Jimmy did not like farming. He never had. Pa had set him land, well for Allie, but Jimmy made it clear he would not ever work it himself. To say it was a preference to his political ambition said it all.
“I’m ever going to make it to Springfield where a fella might do some good I got to come up through the ranks. But Lord…this kind of mob thinking…I’ll take the war over this. Enemy comes you fire and be done…but these are the ones we went to school with…some we fought alongside…now…it’s anyone’s guess who I gotta take a stand against!”
“No time to run from it,” I said. “Minds of reason have to keep a hand in it or then what?” I said sounding just like Pa I knew. “William is no fool. He don’t have to like it to see the sense,” I said.
“We never seen something like this. We never had to do such,” Jimmy said. “There’s no honor here…and I ain’t a soft man…but this feels like shit. William is afraid to let Lenora go to the store and he’s our damn deputy! And what about him…he’s got those children. And don’t think it were anyone but William that wouldn’t be called in. Things heat up they’ll add that into their list of reasons to vigilante all the way through…do whatever they want to do ‘fore they even think about it.”

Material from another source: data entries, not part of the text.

import Summits.Ventures.LatticeQCDFlow.Scaling.ParallelTemperingHalfSweep

/-!
HONEST FRAMING: exact (Metropolis-corrected) sampling algorithms for lattice gauge theory; figures
of merit are autocorrelation/cost numbers at stated couplings and volumes; no continuum-physics
claim.

# ParallelTemperingHalfSweepLadder — THE TWO-SIDED LADDER LAW OF PTBC PER HALF-SWEEP,
# `6e^{−(Δ√(2M)+MΔ²)} ≤ (K+1)(K+2)(1 − ρ_τ(1)) ≤ 6e^{−mΔ²/4}`, ATTAINED WITH `K* = ⌈(b−a)√(2M)⌉` GAPS
# (lean-2 GEN-15, ours)

Venture-side (OURS).  Cell `lqcd-flow` (pub-lqcd), unit `pub-lqcd-lean-2-g15`, 2026-08-24.  Companion of
`Scaling/ParallelTemperingHalfSweep` (the random-parity half-sweep `H` of swap attempts; exact tag law
`ρ_τ(1) = 1 − 3ā_K/(K(K+2))` for `Mk ∘ₖ H`).  On the uniform ladder `β_k = a + kΔ`, `Δ = (b−a)/K`, under a variance
floor and ceiling `m ≤ Var_{μ_u}(X) ≤ M` on `[a,b]`, GEN-11's swap-acceptance bounds
(`Scaling/SwapAcceptanceLadder`: `swapAcc ≤ e^{−mδ²/4}`, `swapAcc ≥ e^{−(δ√(2M)+Mδ²)}`) turn the identity into the
two-sided law below — the PTBC counterpart, per half-sweep, of GEN-14's simulated-tempering ladder law
(`Scaling/SimulatedTemperingExactLevelLaw` §3, `Scaling/SimulatedTemperingExactLadderLaws` §1).

## What is proved (`X` bounded measurable, `μ` a probability measure, `Mk` any tag-preserving Markov update)

* `ptHalfScan_one_sub_lagOneAutocorr_le` (floor only: `1 − ρ_τ(1) ≤ 6e^{−mΔ²/4}/((K+1)(K+2))`);
  **`ptHalfScan_one_sub_lagOneAutocorr_twoSided`** (`K ≥ 1`, `a < b`):
  `6e^{−(Δ√(2M)+MΔ²)}/((K+1)(K+2)) ≤ 1 − ρ_τ(1) ≤ 6e^{−mΔ²/4}/((K+1)(K+2))` per half-sweep.
* **`ptHalfScan_one_sub_lagOneAutocorr_ge_optimalLadder`** (`0 < M`): with `K* = ⌈(b−a)√(2M)⌉₊` gaps
  `1 − ρ_τ(1) ≥ 6e^{−2}/(((b−a)√(2M)+2)((b−a)√(2M)+3))` — the ladder-size-free rate `Θ(1/(M(b−a)²))` per
  half-sweep is attained; `ptHalfScan_level_lagOneAutocorr_lt_one` (`ρ_τ(1) < 1`, every ladder).

Reading (no numerics implied): per half-sweep of swap proposals the tagged replica's level decorrelates at lag one
exactly like the coupling index of simulated tempering; with `K ≍ (b−a)√M` replicas at rate `Θ(1/(M(b−a)²))` and no
faster, with fewer replicas exponentially slower.  NOT CLAIMED: non-uniform ladders; higher lags; anything measured.
Literature grade (cell rule): TEXTBOOK ALGORITHM + KNOWN MECHANISM, NEW TYPING; nothing cited as a fact; no new bib
keys.
-/

noncomputable section

open MeasureTheory ProbabilityTheory Set Filter Finset
open Summit.Ventures.LatticeQCDFlow.Exactness Summit.Ventures.LatticeQCDFlow.Scoring
open scoped ENNReal

namespace Summit.Ventures.LatticeQCDFlow.Scaling

/-! ## §4 The two-sided ladder law per half-sweep -/

section Ladder

variable {Ω : Type*} [MeasurableSpace Ω] {X : Ω → ℝ} {μ : Measure Ω} [IsProbabilityMeasure μ] {K : ℕ}

/-- **THE CEILING ON `1 − ρ_τ(1)` PER HALF-SWEEP FROM A VARIANCE FLOOR ALONE**: uniform ladder `β_k = a + kΔ`,
`Δ = (b−a)/K`, `a ≤ b`, `K ≥ 1`, `m ≤ Var_{μ_u}(X)` on `[a,b]`, `Mk` any tag-preserving Markov replica update:
`1 − ρ_τ(1) ≤ 6·e^{−mΔ²/4}/((K+1)(K+2))` for `Mk ∘ₖ H`. [ours] -/
theorem ptHalfScan_one_sub_lagOneAutocorr_le (hXm : Measurable X) (hXb : ∃ C, ∀ x, |X x| ≤ C) {a b m : ℝ}
    (hab : a ≤ b) (hm : ∀ u ∈ Icc a b, m ≤ variance X (μ.tilted fun x => u * X x)) (hK : 1 ≤ K)
    (Mk : Kernel (Fin (K + 1) × (Fin (K + 1) → Ω)) (Fin (K + 1) × (Fin (K + 1) → Ω))) [IsMarkovKernel Mk]
    (hMk : ∀ y, Mk y {y' | ((y'.1 : Fin (K + 1)) : ℕ) ≠ ((y.1 : Fin (K + 1)) : ℕ)} = 0) :
    1 - (autocov (Mk ∘ₖ ptHalfSweep hXm (fun k => a + k * ((b - a) / K)) K)
          (ptTaggedTarget X μ (fun k => a + k * ((b - a) / K)) K)
          (fun z => (((z.1 : Fin (K + 1)) : ℕ) : ℝ)) 1 - ((K : ℝ) / 2) ^ 2) / (K * (K + 2) / 12) ≤
      6 * Real.exp (-(m * (b - a) ^ 2 / (4 * K ^ 2))) / ((K + 1) * (K + 2)) := by
  rw [ptHalfScan_level_lagOneAutocorr_eq (β := fun k => a + k * ((b - a) / K)) hXm hXb hK Mk hMk]
  have hKr : (1 : ℝ) ≤ K := by exact_mod_cast hK
  have hK0 : (0 : ℝ) < K := by linarith
  set S : ℝ := ∑ j : Fin K, swapAcc X μ (a + (j : ℕ) * ((b - a) / K)) (a + (((j : ℕ) + 1 : ℕ) : ℝ) * ((b - a) / K))
    with hS_def
  have hup : 2 / (K + 1) * S ≤ 2 * K / (K + 1) * Real.exp (-(m * (b - a) ^ 2 / (4 * K ^ 2))) :=
    pt_moveRate_le_ladder (μ := μ) hXm hXb hab hK hm
  have hK1 : (0 : ℝ) < K + 1 := by linarith
  have e : 1 - (1 - 3 * (2 / (K + 1) * S) / (K * (K + 2))) = 3 * (2 / (K + 1) * S) / (K * (K + 2)) := by
    ring
  rw [e]
  calc 3 * (2 / (K + 1) * S) / (K * (K + 2))
      ≤ 3 * (2 * K / (K + 1) * Real.exp (-(m * (b - a) ^ 2 / (4 * K ^ 2)))) / (K * (K + 2)) := by
        gcongr
    _ = 6 * Real.exp (-(m * (b - a) ^ 2 / (4 * K ^ 2))) / ((K + 1) * (K + 2)) := by
        field_simp
        norm_num

/-- **THE TWO-SIDED LADDER LAW PER HALF-SWEEP.**  Uniform ladder `β_k = a + kΔ`, `Δ = (b−a)/K`, `a < b`, `K ≥ 1`,
variance floor and ceiling `m ≤ Var_{μ_u}(X) ≤ M` on `[a, b]`, `Mk` any tag-preserving Markov replica update.  Then
the PTBC sampler `Mk ∘ₖ H` satisfies
`6·e^{−(Δ√(2M) + MΔ²)}/((K+1)(K+2)) ≤ 1 − ρ_τ(1) ≤ 6·e^{−mΔ²/4}/((K+1)(K+2))` — exactly diffusive in the number
of levels, per half-sweep. [ours] -/
theorem ptHalfScan_one_sub_lagOneAutocorr_twoSided (hXm : Measurable X) (hXb : ∃ C, ∀ x, |X x| ≤ C) {a b m M : ℝ}
    (hab : a < b) (hm : ∀ u ∈ Icc a b, m ≤ variance X (μ.tilted fun x => u * X x))
    (hM : ∀ u ∈ Icc a b, variance X (μ.tilted fun x => u * X x) ≤ M) (hK : 1 ≤ K)
    (Mk : Kernel (Fin (K + 1) × (Fin (K + 1) → Ω)) (Fin (K + 1) × (Fin (K + 1) → Ω))) [IsMarkovKernel Mk]
    (hMk : ∀ y, Mk y {y' | ((y'.1 : Fin (K + 1)) : ℕ) ≠ ((y.1 : Fin (K + 1)) : ℕ)} = 0) :
    6 * Real.exp (-((b - a) / K * Real.sqrt (2 * M) + M * ((b - a) / K) ^ 2)) / ((K + 1) * (K + 2)) ≤
      1 - (autocov (Mk ∘ₖ ptHalfSweep hXm (fun k => a + k * ((b - a) / K)) K)
          (ptTaggedTarget X μ (fun k => a + k * ((b - a) / K)) K)
          (fun z => (((z.1 : Fin (K + 1)) : ℕ) : ℝ)) 1 - ((K : ℝ) / 2) ^ 2) / (K * (K + 2) / 12) ∧
    1 - (autocov (Mk ∘ₖ ptHalfSweep hXm (fun k => a + k * ((b - a) / K)) K)
          (ptTaggedTarget X μ (fun k => a + k * ((b - a) / K)) K)
          (fun z => (((z.1 : Fin (K + 1)) : ℕ) : ℝ)) 1 - ((K : ℝ) / 2) ^ 2) / (K * (K + 2) / 12) ≤
      6 * Real.exp (-(m * (b - a) ^ 2 / (4 * K ^ 2))) / ((K + 1) * (K + 2)) := by
  rw [ptHalfScan_level_lagOneAutocorr_eq (β := fun k => a + k * ((b - a) / K)) hXm hXb hK Mk hMk]
  have hKr : (1 : ℝ) ≤ K := by exact_mod_cast hK
  have hK0 : (0 : ℝ) < K := by linarith
  have hδ : 0 ≤ (b - a) / K := div_nonneg (sub_nonneg.2 hab.le) hK0.le
  set S : ℝ := ∑ j : Fin K, swapAcc X μ (a + (j : ℕ) * ((b - a) / K)) (a + (((j : ℕ) + 1 : ℕ) : ℝ) * ((b - a) / K))
    with hS_def
  have hlow : (K : ℝ) * Real.exp (-((b - a) / K * Real.sqrt (2 * M) + M * ((b - a) / K) ^ 2)) ≤ S := by
    have hstep : ∀ j : Fin K, Real.exp (-((b - a) / K * Real.sqrt (2 * M) + M * ((b - a) / K) ^ 2)) ≤
        swapAcc X μ (a + (j : ℕ) * ((b - a) / K)) (a + (((j : ℕ) + 1 : ℕ) : ℝ) * ((b - a) / K)) := by
      intro j
      have hjK : ((j : ℕ) : ℝ) + 1 ≤ K := by exact_mod_cast Nat.succ_le_of_lt j.isLt
      have hs : a ≤ a + (j : ℕ) * ((b - a) / K) := le_add_of_nonneg_right (mul_nonneg (Nat.cast_nonneg _) hδ)
      have hst : a + (j : ℕ) * ((b - a) / K) ≤ a + (((j : ℕ) + 1 : ℕ) : ℝ) * ((b - a) / K) := by
        push_cast; nlinarith
      have ht : a + (((j : ℕ) + 1 : ℕ) : ℝ) * ((b - a) / K) ≤ b := by
        push_cast
        have : (((j : ℕ) : ℝ) + 1) * ((b - a) / K) ≤ K * ((b - a) / K) := mul_le_mul_of_nonneg_right hjK hδ
        rw [mul_div_cancel₀ _ hK0.ne'] at this
        linarith
      have h := swapAcc_ge_exp_neg_ceiling hXm hXb hst fun u hu => hM u ⟨hs.trans hu.1, hu.2.trans ht⟩
      have e : a + (((j : ℕ) + 1 : ℕ) : ℝ) * ((b - a) / K) - (a + (j : ℕ) * ((b - a) / K)) = (b - a) / K := by
        push_cast; ring
      rw [e] at h
      exact h
    calc (K : ℝ) * Real.exp (-((b - a) / K * Real.sqrt (2 * M) + M * ((b - a) / K) ^ 2))
        = ∑ _j : Fin K, Real.exp (-((b - a) / K * Real.sqrt (2 * M) + M * ((b - a) / K) ^ 2)) := by
          rw [Finset.sum_const, Finset.card_univ, Fintype.card_fin, nsmul_eq_mul]
      _ ≤ S := Finset.sum_le_sum fun j _ => hstep j
  have hK1 : (0 : ℝ) < K + 1 := by linarith
  have hK2 : (0 : ℝ) < (K + 1) * (K + 2) := by positivity
  constructor
  · have e : 1 - (1 - 3 * (2 / (K + 1) * S) / (K * (K + 2))) = 6 * S / ((K + 1) * (K * (K + 2))) := by
      field_simp
      ring
    rw [e, div_le_div_iff₀ hK2 (by positivity)]
    have h1 : 6 * Real.exp (-((b - a) / K * Real.sqrt (2 * M) + M * ((b - a) / K) ^ 2)) * ((K + 1) * (K * (K + 2)))
        = (6 * (K * Real.exp (-((b - a) / K * Real.sqrt (2 * M) + M * ((b - a) / K) ^ 2)))) *
          ((K + 1) * (K + 2)) := by
      ring
    rw [h1]
    exact mul_le_mul_of_nonneg_right (by linarith) hK2.le
  · have h2 := ptHalfScan_one_sub_lagOneAutocorr_le (μ := μ) hXm hXb hab.le hm hK Mk hMk
    rwa [ptHalfScan_level_lagOneAutocorr_eq (β := fun k => a + k * ((b - a) / K)) hXm hXb hK Mk hMk] at h2

end Ladder

/-! ## §5 The floor is attained with `K* = ⌈(b−a)√(2M)⌉` levels; the tag is never frozen -/

section Optimal

variable {Ω : Type*} [MeasurableSpace Ω] {X : Ω → ℝ} {μ : Measure Ω} [IsProbabilityMeasure μ]

/-- **THE LADDER-SIZE-FREE RATE PER HALF-SWEEP IS ATTAINED WITH `K* = ⌈(b−a)√(2M)⌉` GAPS**: for the PTBC sampler
`Mk ∘ₖ H` on the uniform ladder with `K*` steps (`a < b`, `0 < M`, `Var_{μ_u}(X) ≤ M` on `[a,b]`, `Mk` any
tag-preserving Markov replica update), `6·e^{−2}/(((b−a)√(2M)+2)·((b−a)√(2M)+3)) ≤ 1 − ρ_τ(1)` — order
`1/(M(b−a)²)` per half-sweep. [ours] -/
theorem ptHalfScan_one_sub_lagOneAutocorr_ge_optimalLadder (hXm : Measurable X) (hXb : ∃ C, ∀ x, |X x| ≤ C)
    {a b M : ℝ} (hab : a < b) (hM0 : 0 < M) (hM : ∀ u ∈ Icc a b, variance X (μ.tilted fun x => u * X x) ≤ M)
    (Mk : Kernel (Fin (⌈(b - a) * Real.sqrt (2 * M)⌉₊ + 1) × (Fin (⌈(b - a) * Real.sqrt (2 * M)⌉₊ + 1) → Ω))
      (Fin (⌈(b - a) * Real.sqrt (2 * M)⌉₊ + 1) × (Fin (⌈(b - a) * Real.sqrt (2 * M)⌉₊ + 1) → Ω)))
    [IsMarkovKernel Mk]
    (hMk : ∀ y, Mk y {y' | ((y'.1 : Fin (⌈(b - a) * Real.sqrt (2 * M)⌉₊ + 1)) : ℕ) ≠
      ((y.1 : Fin (⌈(b - a) * Real.sqrt (2 * M)⌉₊ + 1)) : ℕ)} = 0) :
    6 * Real.exp (-2) / (((b - a) * Real.sqrt (2 * M) + 2) * ((b - a) * Real.sqrt (2 * M) + 3)) ≤
      1 - (autocov (Mk ∘ₖ ptHalfSweep hXm
              (fun k => a + k * ((b - a) / ⌈(b - a) * Real.sqrt (2 * M)⌉₊)) ⌈(b - a) * Real.sqrt (2 * M)⌉₊)
          (ptTaggedTarget X μ (fun k => a + k * ((b - a) / ⌈(b - a) * Real.sqrt (2 * M)⌉₊))
            ⌈(b - a) * Real.sqrt (2 * M)⌉₊)
          (fun z => (((z.1 : Fin (⌈(b - a) * Real.sqrt (2 * M)⌉₊ + 1)) : ℕ) : ℝ)) 1 -
            ((⌈(b - a) * Real.sqrt (2 * M)⌉₊ : ℝ) / 2) ^ 2) /
        (⌈(b - a) * Real.sqrt (2 * M)⌉₊ * (⌈(b - a) * Real.sqrt (2 * M)⌉₊ + 2) / 12) := by
  have hM2 : 0 < 2 * M := by linarith
  have hK1 : 1 ≤ ⌈(b - a) * Real.sqrt (2 * M)⌉₊ := natCeil_window_pos hab hM2
  have hm : ∀ u ∈ Icc a b, (0 : ℝ) ≤ variance X (μ.tilted fun x => u * X x) := fun u _ => variance_nonneg _ _
  have h := (ptHalfScan_one_sub_lagOneAutocorr_twoSided (μ := μ) hXm hXb hab hm hM hK1 Mk hMk).1
  refine le_trans ?_ h
  have hs : 0 ≤ Real.sqrt (2 * M) := Real.sqrt_nonneg _
  have hδ1 : (b - a) / ⌈(b - a) * Real.sqrt (2 * M)⌉₊ * Real.sqrt (2 * M) ≤ 1 :=
    window_div_ceil_mul_sqrt_le_one hab hM2
  have hδ0 : 0 ≤ (b - a) / ⌈(b - a) * Real.sqrt (2 * M)⌉₊ * Real.sqrt (2 * M) :=
    mul_nonneg (div_nonneg (sub_nonneg.2 hab.le) (Nat.cast_nonneg _)) hs
  have hexp : Real.exp (-2) ≤ Real.exp (-((b - a) / ⌈(b - a) * Real.sqrt (2 * M)⌉₊ * Real.sqrt (2 * M) +
      M * ((b - a) / ⌈(b - a) * Real.sqrt (2 * M)⌉₊) ^ 2)) := by
    apply Real.exp_le_exp.2
    have e : M * ((b - a) / ⌈(b - a) * Real.sqrt (2 * M)⌉₊) ^ 2 =
        ((b - a) / ⌈(b - a) * Real.sqrt (2 * M)⌉₊ * Real.sqrt (2 * M)) ^ 2 / 2 := by
      rw [mul_pow, Real.sq_sqrt hM2.le]; ring
    rw [e]
    nlinarith
  have hKle : ((⌈(b - a) * Real.sqrt (2 * M)⌉₊ : ℕ) : ℝ) ≤ (b - a) * Real.sqrt (2 * M) + 1 :=
    (Nat.ceil_lt_add_one (mul_nonneg (sub_nonneg.2 hab.le) hs)).le
  have hKpos : (0 : ℝ) < (((⌈(b - a) * Real.sqrt (2 * M)⌉₊ : ℕ) : ℝ) + 1) *
      (((⌈(b - a) * Real.sqrt (2 * M)⌉₊ : ℕ) : ℝ) + 2) := by
    positivity
  have hw : 0 ≤ (b - a) * Real.sqrt (2 * M) := mul_nonneg (sub_nonneg.2 hab.le) hs
  have hden : (((⌈(b - a) * Real.sqrt (2 * M)⌉₊ : ℕ) : ℝ) + 1) * (((⌈(b - a) * Real.sqrt (2 * M)⌉₊ : ℕ) : ℝ) + 2) ≤
      ((b - a) * Real.sqrt (2 * M) + 2) * ((b - a) * Real.sqrt (2 * M) + 3) := by
    have h1 : ((⌈(b - a) * Real.sqrt (2 * M)⌉₊ : ℕ) : ℝ) + 1 ≤ (b - a) * Real.sqrt (2 * M) + 2 := by linarith
    have h2 : ((⌈(b - a) * Real.sqrt (2 * M)⌉₊ : ℕ) : ℝ) + 2 ≤ (b - a) * Real.sqrt (2 * M) + 3 := by linarith
    have h0 : (0 : ℝ) ≤ ((⌈(b - a) * Real.sqrt (2 * M)⌉₊ : ℕ) : ℝ) := Nat.cast_nonneg _
    exact mul_le_mul h1 h2 (by linarith) (by linarith)
  calc 6 * Real.exp (-2) / (((b - a) * Real.sqrt (2 * M) + 2) * ((b - a) * Real.sqrt (2 * M) + 3))
      ≤ 6 * Real.exp (-2) / ((((⌈(b - a) * Real.sqrt (2 * M)⌉₊ : ℕ) : ℝ) + 1) *
          (((⌈(b - a) * Real.sqrt (2 * M)⌉₊ : ℕ) : ℝ) + 2)) :=
        div_le_div_of_nonneg_left (by positivity) hKpos hden
    _ ≤ 6 * Real.exp (-((b - a) / ⌈(b - a) * Real.sqrt (2 * M)⌉₊ * Real.sqrt (2 * M) +
          M * ((b - a) / ⌈(b - a) * Real.sqrt (2 * M)⌉₊) ^ 2)) / ((((⌈(b - a) * Real.sqrt (2 * M)⌉₊ : ℕ) : ℝ) + 1) *
          (((⌈(b - a) * Real.sqrt (2 * M)⌉₊ : ℕ) : ℝ) + 2)) := by
        gcongr

variable {β : ℕ → ℝ} {K : ℕ}

/-- **THE TAG IS NEVER FROZEN AT LAG ONE under the half-sweep sampler**: `ρ_τ(1) < 1` for `M ∘ₖ H` (`K ≥ 1`,
`M` any tag-preserving Markov replica update). [ours] -/
theorem ptHalfScan_level_lagOneAutocorr_lt_one (hXm : Measurable X) (hXb : ∃ C, ∀ x, |X x| ≤ C) (hK : 1 ≤ K)
    (M : Kernel (Fin (K + 1) × (Fin (K + 1) → Ω)) (Fin (K + 1) × (Fin (K + 1) → Ω))) [IsMarkovKernel M]
    (hM : ∀ y, M y {y' | ((y'.1 : Fin (K + 1)) : ℕ) ≠ ((y.1 : Fin (K + 1)) : ℕ)} = 0) :
    (autocov (M ∘ₖ ptHalfSweep hXm β K) (ptTaggedTarget X μ β K) (fun z => (((z.1 : Fin (K + 1)) : ℕ) : ℝ)) 1 -
        ((K : ℝ) / 2) ^ 2) / (K * (K + 2) / 12) < 1 := by
  rw [ptHalfScan_level_lagOneAutocorr_eq hXm hXb hK M hM]
  have hK0 : (0 : ℝ) < K := by exact_mod_cast hK
  have h := pt_abar_pos (μ := μ) (β := β) hXm hXb hK
  have : 0 < 3 * (2 / (K + 1) * ∑ j : Fin K, swapAcc X μ (β (j : ℕ)) (β ((j : ℕ) + 1))) / (K * (K + 2)) := by
    positivity
  linarith

end Optimal

end Summit.Ventures.LatticeQCDFlow.Scaling

end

“You really think it’s a good idea to be bringing back the fair so soon?” I said.
“Oh, the fair. You think that’s me? I hope Bimer knows what the hell he’s doing. He went up to Springfield to some mayor’s meeting and got wind they’re bringing it back and now we got to have one, too. It’s the way to heal, they say. You can’t heal a festering wound. That means something is still in there. Don’t I know?
“Bimer’s kept the boys working on that race track. Just when I think they got themselves occupied something flares. Now the work of harvest coming to an end…well we got to have something to keep these sinners inspired. I hope this is it.”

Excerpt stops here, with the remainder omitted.